The simulator is fully written in Rust. The simulator first takes the BLIF specification generated by Yosys as input and parses it into a model structure with each basic logic element (BLE), input signals, and output signals. A topological sort is then used to order the elements so that elements that require some signal to have been created during the current cycle will come after the element that generates that signal. I've set up a simulation loop to run on the model for some number iterations and generate the model's output signals on each cycle. In the case of the hardware description above, every cycle will output the color of the next pixel on a 320x200 screen. While the original implementation I wrote would compile the simulator to WASM and draw the pixels directly to screen, poor performance of the current implementation led me to save frame data to a file and use a second program compiled to WASM to write frame data to the screen instead.

Future Improvements

Parallelizing simulator execution using WebGL

This is the main reason why I'm stopping this project here for now.
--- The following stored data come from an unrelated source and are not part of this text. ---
/-- **★ THE FUNDAMENTAL-DOMAIN BILL, ONE REPRESENTATIVE PER THRESHOLD, PAYS THE TOKEN-FREE CORE**: if for every `a₀ > 0` SOME witness `θ₁₅ᶜᶜᴹ(j; …; a₀, …)` (`0 < ε₂₉`) has a window
`0 < γ₀ ≤ ½`, the existence of the printed limits (1.21) on it (def-W1's `PolLimitsExistBox … γ₀`) and ONE `(C, δ₁ > 0)` with `|Π_K(v; z)| ≤ C e^{−δ₁|z|₁}` for every `k`, `v ∈ ]0, γ₀]^{k+1}`, `K`
and every `z` in the centred fundamental window `2|z_i| < sitesPerDir (k+1)` (print's torus reading of (5.10)) — p613354's `abs3A'_of_fundamentalDomainFaceAt` asked this for EVERY admissible
tuple — then the token-free box core holds at `F` (road `absBox_betaOfRecord₁₃_of_fundamentalDomainDecayOnBox`, `β′ = β′₅₁₀(4; C, δ₁)`).  CONDITIONAL on (L) ∧ (FD) (displayed, inhabited
nowhere); nothing of Bałaban asserted. [cite: Balaban1987RG1, Thm 1 p.259, (1.20)–(1.22) p.264, §1 p.264, (5.10) p.293; Balaban1989LargeFieldII, p.355] -/
theorem tokenFree_of_fundamentalDomainFaceAtOneWitness
    (h : ∀ a₀ : ℝ, 0 < a₀ → ∃ (j : ℕ) (ε₀ ε₂₉ B₃ B₃' a₁ : ℝ), 0 < ε₂₉ ∧ ∃ γ₀ C δ₁ : ℝ, 0 < γ₀ ∧ γ₀ ≤ 1 / 2 ∧ 0 < δ₁ ∧
      (letI := (theta13OfThm1CCM F 2 j ε₀ ε₂₉ B₃ B₃' a₀ a₁).instVβ₁; letI := (theta13OfThm1CCM F 2 j ε₀ ε₂₉ B₃ B₃' a₀ a₁).instVβ₂;
       letI := (theta13OfThm1CCM F 2 j ε₀ ε₂₉ B₃ B₃' a₀ a₁).instιβ
       PolLimitsExistBox F
          (mergedTermFamilyMatT F 2 (TβOfRecord₁₃ F 2) (chiβOfRecord₁₃ F 2 (theta13OfThm1CCM F 2 j ε₀ ε₂₉ B₃ B₃' a₀ a₁)) (theta13OfThm1CCM F 2 j ε₀ ε₂₉ B₃ B₃' a₀ a₁).εbg)
          (theta13OfThm1CCM F 2 j ε₀ ε₂₉ B₃ B₃' a₀ a₁).ρ8 (theta13OfThm1CCM F 2 j ε₀ ε₂₉ B₃ B₃' a₀ a₁).bV γ₀ ∧
       (∀ k (v : Fin (k + 1) → ℝ), v ∈ Box γ₀ k → ∀ K (z : Fin 4 → ℤ), (∀ i, 2 * |z i| < ((F.P K).sitesPerDir (k + 1) : ℤ)) →
          |polWindow F K (k + 1)
              (mergedTermFamilyMatT F 2 (TβOfRecord₁₃ F 2) (chiβOfRecord₁₃ F 2 (theta13OfThm1CCM F 2 j ε₀ ε₂₉ B₃ B₃' a₀ a₁)) (theta13OfThm1CCM F 2 j ε₀ ε₂₉ B₃ B₃' a₀ a₁).εbg k v K)
              (theta13OfThm1CCM F 2 j ε₀ ε₂₉ B₃ B₃' a₀ a₁).ρ8 (theta13OfThm1CCM F 2 j ε₀ ε₂₉ B₃ B₃' a₀ a₁).bV 0 1 z| ≤ C * Real.exp (-δ₁ * l1 z)))) :
    ∀ a₀ : ℝ, 0 < a₀ → ∃ γ₀ ε₂₉ β' : ℝ, 0 < γ₀ ∧ 0 < ε₂₉ ∧ ∀ (j : ℕ) (ε₀ B₃ B₃' a₁ : ℝ),
      BetaLowerH (-β') γ₀ (betaOfRecord₁₃ F 2 (theta13OfThm1CCM F 2 j ε₀ ε₂₉ B₃ B₃' a₀ a₁)) ∧
      BetaUpperH β' γ₀ (betaOfRecord₁₃ F 2 (theta13OfThm1CCM F 2 j ε₀ ε₂₉ B₃ B₃' a₀ a₁)) := by
  refine tokenFree_of_genericRoadAtWitness F
    (fun θ => ∃ γ₀ C δ₁ : ℝ, 0 < γ₀ ∧ γ₀ ≤ θ.γ ∧ 0 < δ₁ ∧
      (letI := θ.instVβ₁; letI := θ.instVβ₂; letI := θ.instιβ
       PolLimitsExistBox F (mergedTermFamilyMatT F 2 (TβOfRecord₁₃ F 2) (chiβOfRecord₁₃ F 2 θ) θ.εbg) θ.ρ8 θ.bV γ₀ ∧
       (∀ k (v : Fin (k + 1) → ℝ), v ∈ Box γ₀ k → ∀ K (z : Fin 4 → ℤ), (∀ i, 2 * |z i| < ((F.P K).sitesPerDir (k + 1) : ℤ)) →
          |polWindow F K (k + 1) (mergedTermFamilyMatT F 2 (TβOfRecord₁₃ F 2) (chiβOfRecord₁₃ F 2 θ) θ.εbg k v K) θ.ρ8 θ.bV 0 1 z| ≤ C * Real.exp (-δ₁ * l1 z))))
    (fun θ hP => ?_) (fun a₀ ha₀ => ?_)
  · obtain ⟨γ₀, C, δ₁, hγ₀, hle, hδ, hL, hD⟩ := hP
    obtain ⟨hlow, hup⟩ := absBox_betaOfRecord₁₃_of_fundamentalDomainDecayOnBox F 2 θ hle hδ hL hD
    exact ⟨γ₀, betaPrime510 4 C δ₁, hγ₀, hlow, hup⟩
  · obtain ⟨j, ε₀, ε₂₉, B₃, B₃', a₁, hε', γ₀, C, δ₁, hγ₀, hγh, hδ, hL, hD⟩ := h a₀ ha₀
    refine ⟨j, ε₀, ε₂₉, B₃, B₃', a₁, hε', γ₀, C, δ₁, hγ₀, ?_, hδ, hL, hD⟩
    rw [theta13OfThm1CCM_γ]; exact hγh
My original plan for the simulator was to implement the LUTs and registers using compute shaders so that I could take advantage of the parallel nature of hardware (similar to this problem from Google CTF Finals 2019). Unfortunately, existing graphics APIs do not make it easy to implement a locking feature on individual cores for continuing execution only when a signal they are dependent on has been generated. Also, since I want this simulator to run in a browser, I'd need to use the WebGL API, which only recently added compute shaders and only supports them in experimental builds of popular browsers. I likely won't reapproach this project until then since I wouldn't be able to show it here if I did. :(

Adding a RISC CPU on top of the abstraction

This is pretty low-hanging fruit in my opinion if I wanted to make this project even more ridiculous, as writing a RISC CPU with minimal functionality is pretty trivial. However, performance while doing nothing other than drawing a fancy demo to the screen is already so bad that dumping a RISC core on top would make even pre-rendering frames using the simulator very painful.

Adding an operating system on top of the custom RISC core

Same as above. :(

Conclusion

Working on this project was a lot of fun and a great learning experience for me. I didn't intend to spend as much time as I did getting things to work as I wanted them, but the end result was that I learned far more about Haskell, WASM, and FPGAs than I had originally intended to. Hopefully once compute shaders are stable in WebGL I can take another stab at finishing the entire abstraction.